The following contains spoilers, read at your own risk.
Watching multi-millionaires implode in paradise might be my new favorite pastime. I binged all three seasons of White Lotus in two weeks — not only to escape the stress of the current chaotic landscape but also to delight in its sharp skewering of American privilege, one tropical meltdown at a time. If you’ve somehow missed the immense hype around this series, White Lotus revolves around ultra wealthy tourists fleeing to luxurious resorts in search of respite, only to discover their emotional baggage has checked in alongside their designer suitcases. After escapades in Hawaii, Sicily and Thailand, the White Lotus Season 3 finale leaves us asking the big question: where will the next privileged meltdown unfold? My enthusiastic vote: Africa.

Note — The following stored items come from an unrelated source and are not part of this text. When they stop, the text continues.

import Summits.Ventures.HodgeRepro.Night4OpenFrontier
import Summits.Ventures.HodgeRepro.Night4ReducedDimRoute
import Summits.Ventures.HodgeRepro.Night4InvariantCycles
import Summits.Ventures.HodgeRepro.Night4CodimOne
import Summits.Ventures.HodgeRepro.Night4RouteCConditional

/-!
# The four chains of ROUTE.md in ONE statement: `S0 ⇐ printed ∧ the cell's lemmas ∧ (any one of the four open inputs)`

Blind re-derivation cell `pub-hodge-repro`, seat `night-4` (ROUTE HARDENING for the Monday FINAL, gen 2).  Target tree path
`lean/Summits/Ventures/HodgeRepro/Night4Closers.lean`.

ROUTE.md §1 («Logical shape: S0 ⟸ S1 ∧ S2 ∧ S3 ∧ S4 … and independently S0 ⟸ S4ᶜ») and §4 («Closers of S4») present
four ways the one open statement S4 could close; night-4 g0–g2 typed each chain over its own interface:

* the OPEN FRONTIER (`Night4OpenFrontier`): S4 on the rank-four faces of the Galois CM fields of degree `≥ 8`
  (`S4facesDeg d`, `d ≥ 8`), with the cell's Lemmas L / P, Lemma R and the §3.2 count, and Markman Cor 1.6.1;
* the INVARIANT-CYCLES condition (`Night4InvariantCycles`): Conjecture 11.3.1 for all Hodge-type families, through
  Gordon 11.3.3 = Abdulali Thm 6.1;
* the VARIATIONAL condition (`Night4RouteDeformation` / `Night4CodimOne`): `VHC` for the genuine pencils of André 6.3.3;
* ROUTE C (`Night4RouteC` / `Night4RouteCConditional`): BMM's twisted stabilisation (O-R2.3) with BMM Cor 2 as printed,
  R7 from print, the dominant ball quotients, Lieberman and vanishing.

This file merges the four interfaces into `ClosersData` (one `RouteData` with all the extra fields; the merge is by field
names — nothing new is asserted), bundles the PRINTED inputs (`PrintedInputs`) and the cell's UNPRINTED lemmas
(`CellLemmas`) as `Prop`-structures, names the four OPEN inputs (`OpenFrontier`, `OpenInvariantCycles`, `OpenVHC`,
`OpenRouteC`) and proves

* `S0_of_any_closer : PrintedInputs 𝓒 → CellLemmas 𝓒 → (OpenFrontier 𝓒 ∨ OpenInvariantCycles 𝓒 ∨ OpenVHC 𝓒 ∨
  OpenRouteC 𝓒) → S0 𝓒.toRouteData`

— the DEMO-PACKET's «main theorem with every hypothesis verbatim and machine-checked as a statement», in the form
«what is printed, what is the cell's, what is open», with the four disjuncts the exact open inputs of ROUTE.md v2.88
§1 / §4 / CHECKPOINT §1.  Each printed field of `PrintedInputs` is a `def … : Prop` whose own file carries the quote and
store page:line.  Gen 3 adds ROUTE.md §4 item 3 (C1) as its own named open input: `OpenLefschetz` = the Lefschetz
standard conjecture `B(X)` for the total space of every genuine pencil, which gives `OpenVHC` through the PRINTED Milne
2020 Prop 1 = Abdulali 1994 (`M1_Prop1`, now a field of `PrintedInputs`): `OpenVHC_of_openLefschetz`,
`S0_of_openLefschetz`, and the five-way `S0_of_any_closer₅`; and it replaces the count clause `ReducedFourfold_deg6` of
`CellLemmas` by the dictionary `DimReduced` (gen 1's `Night4ReducedDimRoute`: the count is kernel).  NO open input is closed; HC_CM is NOT proved; nothing here
asserts anything about the original programme.
-/

namespace HodgeRepro.Route

/-- **The merged interface**: the fields of `InvariantCyclesData` (⊇ `KnownRegimeData` ⊇ `RouteData`),
`DeformationData` and `RouteCCondData` (⊇ `R7Data` ⊇ `RouteCData`) on ONE `RouteData`; overlapping fields (`dim`) are
merged by name.  The fields assert nothing. -/
structure ClosersData extends InvariantCyclesData, DeformationData, RouteCCondData

variable (𝓒 : ClosersData)

/-- **The PRINTED inputs of the four chains, bundled** (each a named `def … : Prop` with its quote and page:line in the
file that declares it). -/
structure PrintedInputs : Prop where
  /-- pull-back functoriality of algebraic classes; `H^0` algebraic (André 1996 Thm 0.3 (ii); van Geemen 2.1) -/
  pull : AlgPull 𝓒.toRouteData
  /-- S1 (Deligne §5 (c) / Milne 2020 Thm 1 proof) -/
  s1 : S1 𝓒.toRouteData
  /-- S2 (Pohlmann; Gordon 9.2) -/
  s2 : S2 𝓒.toRouteData
  /-- S3 (André 1992 / Milne 2020 Thm 1) -/
  s3 : S3 𝓒.toRouteData
  /-- Markman 2025 Cor 1.6.1 (abelian fourfolds) -/
  markman : Markman2025_Cor1_6_1 𝓒.toKnownRegimeData
  /-- Gordon 11.3.3 = Abdulali 1994 Thm 6.1 -/
  gordon : Gordon_11_3_3 𝓒.toInvariantCyclesData
  /-- André 1996 Lemme 6.3.3: the complete pencil -/
  family : S4'_family 𝓒.toDeformationData
  /-- Milne 2020 Prop 1 = Abdulali 1994 p. 1122: `B(X)` for the total space deforms algebraic classes along the pencil -/
  m1Prop1 : M1_Prop1 𝓒.toDeformationData
  /-- Deligne §5 (c): the Weil line consists of Hodge classes -/
  weilIsHodge : WeilIsHodge 𝓒.toRouteData
  /-- van Geemen 2.3: `p = 0, 1` -/
  vanGeemen23 : vanGeemen_2_3 𝓒.toRouteData
  /-- BMM 2016 Cor 2 as printed (under the twisted stabilisation) -/
  bmm : BMM_Cor2_asPrinted 𝓒.toRouteCCondData
  /-- Meng 2019 proof of Lemma 4.1, line by line: `f^*` preserves Hodge classes -/
  hodgePull : HodgePull 𝓒.toR7Data
  /-- … cup products of algebraic classes are algebraic -/
  algCup : AlgCup 𝓒.toR7Data
  /-- … push-forwards of algebraic classes are algebraic -/
  algPush : AlgPush 𝓒.toR7Data
  /-- … the multisection `V` with `deg (f|_V) = d ≠ 0` -/
  projectionSection : ProjectionSection 𝓒.toR7Data
  /-- Lieberman: the inverse Lefschetz operator is algebraic on abelian varieties -/
  lefschetzSymmetry : LefschetzSymmetry 𝓒.toRouteCData
  /-- `H^{2k}(X) = 0` for `k > dim X` -/
  vanishAboveDim : VanishAboveDim 𝓒.toRouteCData

/-- **The cell's UNPRINTED lemmas and dictionary clauses, bundled.** -/
structure CellLemmas : Prop where
  /-- Lemmas L / P: S4-faces ⟹ S4 -/
  lp : LemmasLP 𝓒.toRouteData
  /-- Lemma R (S3ᴿ) on the faces -/
  lemmaR : LemmaR_faces 𝓒.toKnownRegimeData
  /-- the dimension dictionary `dim B_red = TypeDatum.redDim` (`Night4ReducedDimRoute`); the §3.2 count itself —
  `redDim = 4` on every face of every degree-6 type datum — is KERNEL (`Night4ReducedDimTransport`), so
  `ReducedFourfold_deg6` follows (`ReducedFourfold_deg6_of_DimReduced`) -/
  dimReduced : DimReduced 𝓒.toKnownRegimeData
  /-- CM abelian varieties are abelian varieties -/
  cmIsAbelian : CMIsAbelian 𝓒.toInvariantCyclesData

/-- **OPEN input 1 — the frontier**: S4 on the faces of the Galois CM fields of degree `≥ 8` (ROUTE.md §3.3 / §3.4). -/
def OpenFrontier : Prop :=
  ∀ d : ℕ, 8 ≤ d → S4facesDeg 𝓒.toRouteData d

/-- **OPEN input 2 — the invariant cycles conjecture for all families of abelian varieties of Hodge type**
(Gordon 11.3.1, the hypothesis of 11.3.3). -/
def OpenInvariantCycles : Prop :=
  InvariantCycles_HodgeType 𝓒.toInvariantCyclesData

/-- **OPEN input 3 — VHC** for the genuine pencils (ROUTE.md §1 row S4′). -/
def OpenVHC : Prop :=
  VHC 𝓒.toDeformationData

/-- **OPEN input 3′ — the Lefschetz standard conjecture `B(X)` for the total space of every genuine pencil**
(ROUTE.md §4 item 3 = C1; André 1996 Remarque 2: HC for abelian varieties is equivalent to this question for compact
pencils). Through the printed `M1_Prop1` it gives `OpenVHC`. -/
def OpenLefschetz : Prop :=
  ∀ (p : ℕ) (B : 𝓒.Var) (P : Pencil 𝓒.toRouteData p B), 𝓒.IsPencil P → 𝓒.LefschetzStd P.total

/-- **OPEN input 4 — Route C's conditional content**: BMM's twisted stabilisation (O-R2.3) together with the dominant
ball quotients of §4 item 1 (whose `p ≥ 3` part is itself conditional through R2.3 — see `ExistsDominantBallQuotient`). -/
def OpenRouteC : Prop :=
  𝓒.TwistedStabilization ∧ ExistsDominantBallQuotient 𝓒.toRouteCData

/-- **Chain 1** — the open frontier closes `S0` (`Night4OpenFrontier`). -/
theorem S0_of_openFrontier (hP : PrintedInputs 𝓒) (hL : CellLemmas 𝓒) (h : OpenFrontier 𝓒) : S0 𝓒.toRouteData :=
  S0_of_open_frontier 𝓒.toKnownRegimeData hP.pull ⟨hP.s1, hP.s2, hP.s3⟩ hL.lp hL.lemmaR
    (ReducedFourfold_deg6_of_DimReduced 𝓒.toKnownRegimeData hL.dimReduced) hP.markman h

/-- **Chain 2** — the invariant cycles conjecture closes `S0` (`Night4InvariantCycles`). -/
theorem S0_of_openInvariantCycles (hP : PrintedInputs 𝓒) (hL : CellLemmas 𝓒) (h : OpenInvariantCycles 𝓒) :
    S0 𝓒.toRouteData :=
  S0_of_Gordon_11_3_3 𝓒.toInvariantCyclesData hP.gordon h hL.cmIsAbelian

/-- **Chain 3** — VHC closes `S0` (`Night4RouteDeformation` / `Night4CodimOne`). -/
theorem S0_of_openVHC (hP : PrintedInputs 𝓒) (h : OpenVHC 𝓒) : S0 𝓒.toRouteData :=
  S0_of_chain_VHC_printed 𝓒.toDeformationData hP.pull ⟨hP.s1, hP.s2, hP.s3⟩ hP.family hP.weilIsHodge
    hP.vanGeemen23 h

/-- **Chain 3′** — `B(X)` for all total spaces gives `VHC` through the printed Milne Prop 1 (`Night4RouteDeformation`). -/
theorem OpenVHC_of_openLefschetz (hP : PrintedInputs 𝓒) (h : OpenLefschetz 𝓒) : OpenVHC 𝓒 :=
  fun p B P hP' => hP.m1Prop1 p B P hP' (h p B P hP')

/-- **Chain 3′** — the Lefschetz standard conjecture for the total spaces closes `S0` (ROUTE.md §4 item 3 = C1). -/
theorem S0_of_openLefschetz (hP : PrintedInputs 𝓒) (h : OpenLefschetz 𝓒) : S0 𝓒.toRouteData :=
  S0_of_openVHC 𝓒 hP (OpenVHC_of_openLefschetz 𝓒 hP h)

/-- **Chain 4** — Route C closes `S0` (`Night4RouteC` / `Night4RouteCConditional`). -/
theorem S0_of_openRouteC (hP : PrintedInputs 𝓒) (h : OpenRouteC 𝓒) : S0 𝓒.toRouteData :=
  S0_of_routeC_conditional_printed 𝓒.toRouteCCondData h.1 hP.bmm hP.hodgePull hP.algCup hP.algPush
    hP.projectionSection h.2 hP.lefschetzSymmetry hP.vanishAboveDim

/-- **THE FOUR CHAINS IN ONE STATEMENT**: `S0` follows from the printed inputs, the cell's lemmas, and ANY ONE of the
four open inputs of ROUTE.md v2.88 — the faces of degree `≥ 8`, the invariant cycles conjecture, VHC, or Route C's
conditional content. -/
theorem S0_of_any_closer (hP : PrintedInputs 𝓒) (hL : CellLemmas 𝓒)
    (h : OpenFrontier 𝓒 ∨ OpenInvariantCycles 𝓒 ∨ OpenVHC 𝓒 ∨ OpenRouteC 𝓒) : S0 𝓒.toRouteData := by
  rcases h with h | h | h | h
  · exact S0_of_openFrontier 𝓒 hP hL h
  · exact S0_of_openInvariantCycles 𝓒 hP hL h
  · exact S0_of_openVHC 𝓒 hP h
  · exact S0_of_openRouteC 𝓒 hP h

/-- **FIVE NAMED OPEN INPUTS IN ONE STATEMENT** — the four above and C1 (`OpenLefschetz`, ROUTE.md §4 item 3) named
separately, as §4 ranks it (it implies `OpenVHC` through the printed `M1_Prop1`). -/
theorem S0_of_any_closer₅ (hP : PrintedInputs 𝓒) (hL : CellLemmas 𝓒)
    (h : OpenFrontier 𝓒 ∨ OpenInvariantCycles 𝓒 ∨ OpenVHC 𝓒 ∨ OpenLefschetz 𝓒 ∨ OpenRouteC 𝓒) :
    S0 𝓒.toRouteData := by
  rcases h with h | h | h | h | h
  · exact S0_of_openFrontier 𝓒 hP hL h
  · exact S0_of_openInvariantCycles 𝓒 hP hL h
  · exact S0_of_openVHC 𝓒 hP h
  · exact S0_of_openLefschetz 𝓒 hP h
  · exact S0_of_openRouteC 𝓒 hP h

end HodgeRepro.Route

Here’s why: Season 2, set in Sicily, surpasses the others because it humanizes the local characters in a way Seasons 1 and 3 fail to achieve. Central to this distinction is the Di Grasso family — three generations of Italian-American men traveling not simply for a vacation but for a homecoming. Bert (grandfather), Dominic (father) and Albie (son) arrive in Sicily seeking validation and genuine emotional bonds with the locals, which introduces a layer of depth entirely missing from the other seasons.
The Di Grassos’ earnest quest for connection creates narrative momentum and dramatic tension absent elsewhere in the series. Anticipating a warm hero’s welcome in their ancestral village, they instead experience a harsh rejection, with distant female relatives yelling at them to leave the property while hurling insults and curses. Parallel to this is Lucia, a clever local sex worker initially hired by Dominic but who is soon cast aside when he attempts to reconcile with his wife. Lucia masterfully flips the exploitation stereotype by seducing Dominic’s son Albie and manipulating Dominic into paying her €50,000, claiming she needs it to escape a violent pimp who is in reality her accomplice.
The interplay between the Di Grassos’ genuine desire for connection and how they get rejected and manipulated by the locals grippingly propels the narrative in a manner that is unmatched in the Hawaii or Thailand settings.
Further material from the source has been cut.